Authors

1 Social Determinants of Health Research Center, Kurdistan University of Medical Sciences, Sanandaj, Iran

2 MSc in Medical Surgical Nursing, Shohadaye Tajrish Hospital, Shahid Beheshti University of Medical Sciences, Tehran, Iran

3 Department of Radiology, Faculty of Paramedicine, AJA University of Medical Sciences, Tehran, IR Iran

4 PhD Candidate in Nursing, University of Social Welfare and Rehabilitation Sciences, Nursing Department, Tehran, Iran

5 MSc in Nursing, Kermanshah University of Medical Sciences, Kermanshah, Iran

6 Msc of Nursing, Akhtar Hospital Clinical Research Development Unit, Shahid Beheshti University of Medical Sciences, Tehran, Iran

7 Operation Room Student, Student Research Committee, Maragheh University of Medical Sciences, Maragheh, Iran

8 Department of Nursing, Bandar Abbas Branch, Islamic Azad University, Bandar Abbas, Iran

Abstract

Background: Hypertension is a risk factor that may lead to development of Atherosclerosis (ATS).
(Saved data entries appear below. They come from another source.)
/-- Curve form: **a `2`-torus has no closed analytic subset of pure dimension one iff it is simple and not an abelian
surface.** [cite: Ueno1975, §10 Thm. 10.3 and Thm. 10.9] [cite: Shafarevich1994, Ch. VIII §1.4 Examples 8.3–8.4] -/
theorem forall_not_hasPureDim_one_iff_isSimple_and_not_isAbelianVariety (h2 : finrank ℂ E = 2) :
    (∀ C : Set (ComplexTorus Φ), ¬ HasPureDim 𝓘(ℂ, E) C 1) ↔ IsSimple Φ ∧ ¬ IsAbelianVariety Φ := by
  rw [← analyticSubsetsFinite_iff_isSimple_and_not_isAbelianVariety Φ h2, analyticSubsetsFinite_iff_forall_not_hasPureDim]
  refine ⟨fun h d hd0 hd2 C ↦ ?_, fun h C ↦ h 1 one_pos (by omega) C⟩
  have hd : d = 1 := by omega
  subst hd
  exact h C

end AbelianAnyModel

/-! ### §6 Every dimension: the very general torus `ℂ^g/(Zℤ^g ⊕ ℤ^g)` has no subvarieties (Baire form) -/

section General

variable {κ : Type*} [Fintype κ] [DecidableEq κ]

/-- **THE VERY GENERAL COMPLEX TORUS OF ANY DIMENSION CONTAINS NO PROPER CLOSED ANALYTIC SUBSET OF POSITIVE DIMENSION**:
for `Z` in a residual (comeagre) subset of `M_g(ℂ)` the torus `X_Z = ℂ^g/(Zℤ^g ⊕ ℤ^g)` (`periodIsoOfNormalForm Z`) has
`Hg(X_Z) = SL_{2g}` (p17's `setOf_hodgeGroup_periodIsoOfNormalForm_eq_top_mem_residual`, Lange's Prop. 7.3.2 in Baire
form), hence (row A4-109) every closed analytic `Z' ≠ X_Z` is finite.
[cite: Lange2023AbelianVarietiesComplex, §7.3.1 Prop. 7.3.2 (proof, pp. 336–337) and §7.2.2 Thm. 7.2.4]
[cite: Shafarevich1994, Ch. VIII §1.4 Example 8.4] -/
theorem setOf_analyticSubsetsFinite_mem_residual :
    {Z : Matrix κ κ ℂ | ∃ h : (Z.map Complex.im).det ≠ 0, AnalyticSubsetsFinite (periodIsoOfNormalForm Z h)} ∈
      residual (Matrix κ κ ℂ) := by
  refine Filter.mem_of_superset setOf_hodgeGroup_periodIsoOfNormalForm_eq_top_mem_residual ?_
  rintro Z ⟨h, hZ⟩
  exact ⟨h, analyticSubsetsFinite_of_hodgeGroup_eq_top (periodIsoOfNormalForm Z h) hZ⟩

/-- … in particular these period matrices are DENSE in `M_g(ℂ)`. [cite: Lange2023AbelianVarietiesComplex, §7.3.1 Prop. 7.3.2 (proof, pp. 336–337)] -/
theorem dense_setOf_analyticSubsetsFinite :
    Dense {Z : Matrix κ κ ℂ | ∃ h : (Z.map Complex.im).det ≠ 0, AnalyticSubsetsFinite (periodIsoOfNormalForm Z h)} := by
  haveI : LocallyCompactSpace (Matrix κ κ ℂ) := inferInstanceAs (LocallyCompactSpace (κ → κ → ℂ))
  exact dense_of_mem_residual setOf_analyticSubsetsFinite_mem_residual

/-- **In every dimension `g` there is a complex torus `ℂ^g/Λ` without proper closed analytic subsets of positive
dimension** (with `Hg = SL_{2g}`; for `g ≥ 2` it is then simple and not an abelian variety, §3–§4).
[cite: Lange2023AbelianVarietiesComplex, §7.3.1 Prop. 7.3.2 (proof, pp. 336–337)] [cite: Shafarevich1994, Ch. VIII §1.4 Example 8.4] -/
theorem exists_analyticSubsetsFinite_of_dim (g : ℕ) :
    ∃ Φ : (Fin g ⊕ Fin g → ℝ) ≃L[ℝ] (Fin g → ℂ), hodgeGroup Φ = ⊤ ∧ AnalyticSubsetsFinite Φ := by
  obtain ⟨Φ, hΦ⟩ := exists_hodgeGroup_eq_top_of_dim g
  exact ⟨Φ, hΦ, analyticSubsetsFinite_of_hodgeGroup_eq_top Φ hΦ⟩

end General

end ComplexTorus

/-! #### Zucker's torus `T₀ = ℂ²/L₀`: no curves, hence simple and non-algebraic -/

namespace Zucker

open ComplexTorus

/-- **Every proper closed analytic subset of Zucker's torus `T₀` is finite** (row A4-105: no analytic curve,
`Zucker.not_hasPureDim_one`; dimension two). [cite: Zucker1977, Appendix B Theorem p. 208] -/
theorem analyticSubsetsFinite : AnalyticSubsetsFinite skewPeriodCLE :=
  analyticSubsetsFinite_of_forall_not_hasPureDim skewPeriodCLE fun d hd0 hd2 Z ↦ by
    have hg : finrank ℂ (Fin 2 → ℂ) = 2 := by simp
    have hd : d = 1 := by omega
    subst hd
    exact not_hasPureDim_one Z

/-- **Zucker's torus `T₀` is simple** (it contains no curve, in particular no elliptic curve).
[cite: Zucker1977, Appendix B Theorem p. 208] [cite: Ueno1975, §10 Thm. 10.3] -/
theorem isSimple_skewPeriodCLE : IsSimple skewPeriodCLE :=
  analyticSubsetsFinite.isSimple

/-- **Zucker's torus `T₀` is not an abelian surface** (it carries no curve, in particular no theta divisor) — although
`B¹(T₀) = H²(T₀, ℚ) ∩ H^{1,1}` has dimension `2` (row A4-105: `A¹(T₀) = 0 ≠ B¹(T₀)`).
[cite: Zucker1977, Appendix B Proposition p. 207 and Theorem p. 208] [cite: Lange2023AbelianVarietiesComplex, §2.1.3 Prop. 2.1.11] -/
theorem not_isAbelianVariety_skewPeriodCLE : ¬ IsAbelianVariety skewPeriodCLE :=
  analyticSubsetsFinite.not_isAbelianVariety (by simp)

end Zucker

end Literature.Geometry.Kaehler

end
Recent studies have emphasized on the importance of high blood pressure and cholesterol on cardiovascular diseases.
Objectives: This study aimed to simultaneously examine factors that affect total cholesterol (TC), systolic blood pressure (SBP) and diastolic blood pressure (DBP) using the mixed response model.
Methods: This cross-sectional study comprised of 245 participants, hospitalized at Shahid Madani state hospital, Khorramabad-Iran diagnosed with ATS in fall and winter 2014. The method of sampling was convenience sampling and the participants were selected through census of all the patients hospitalized in different cardiac wards, except for angiography.
Results: Systolic blood pressure was significantly associated with fasting blood glucose (FBG) (P = 0.001), C - reactive protein (CRP) (P = 0.021), erythrocyte sedimentation rate (ESR) (P = 0.004), and low density lipoprotein-cholesterol (LDL-C) (P = 0.002). In addition, FBG (P=0.002), CRP (P = 0.011) and LDL-C (P = 0.027) levels were significantly associated with DBP. It was revealed that age (P = 0.016), smoking (P = 0.010), triglyceride (TG) (P = 0.001) and FBG (P = 0.021) were significantly associated with TC.
Conclusions: Cardiovascular diseases are highly prevalent and there are many risk factors. Therefore, it is necessary to provide proper education on changing life style and preventing the disease.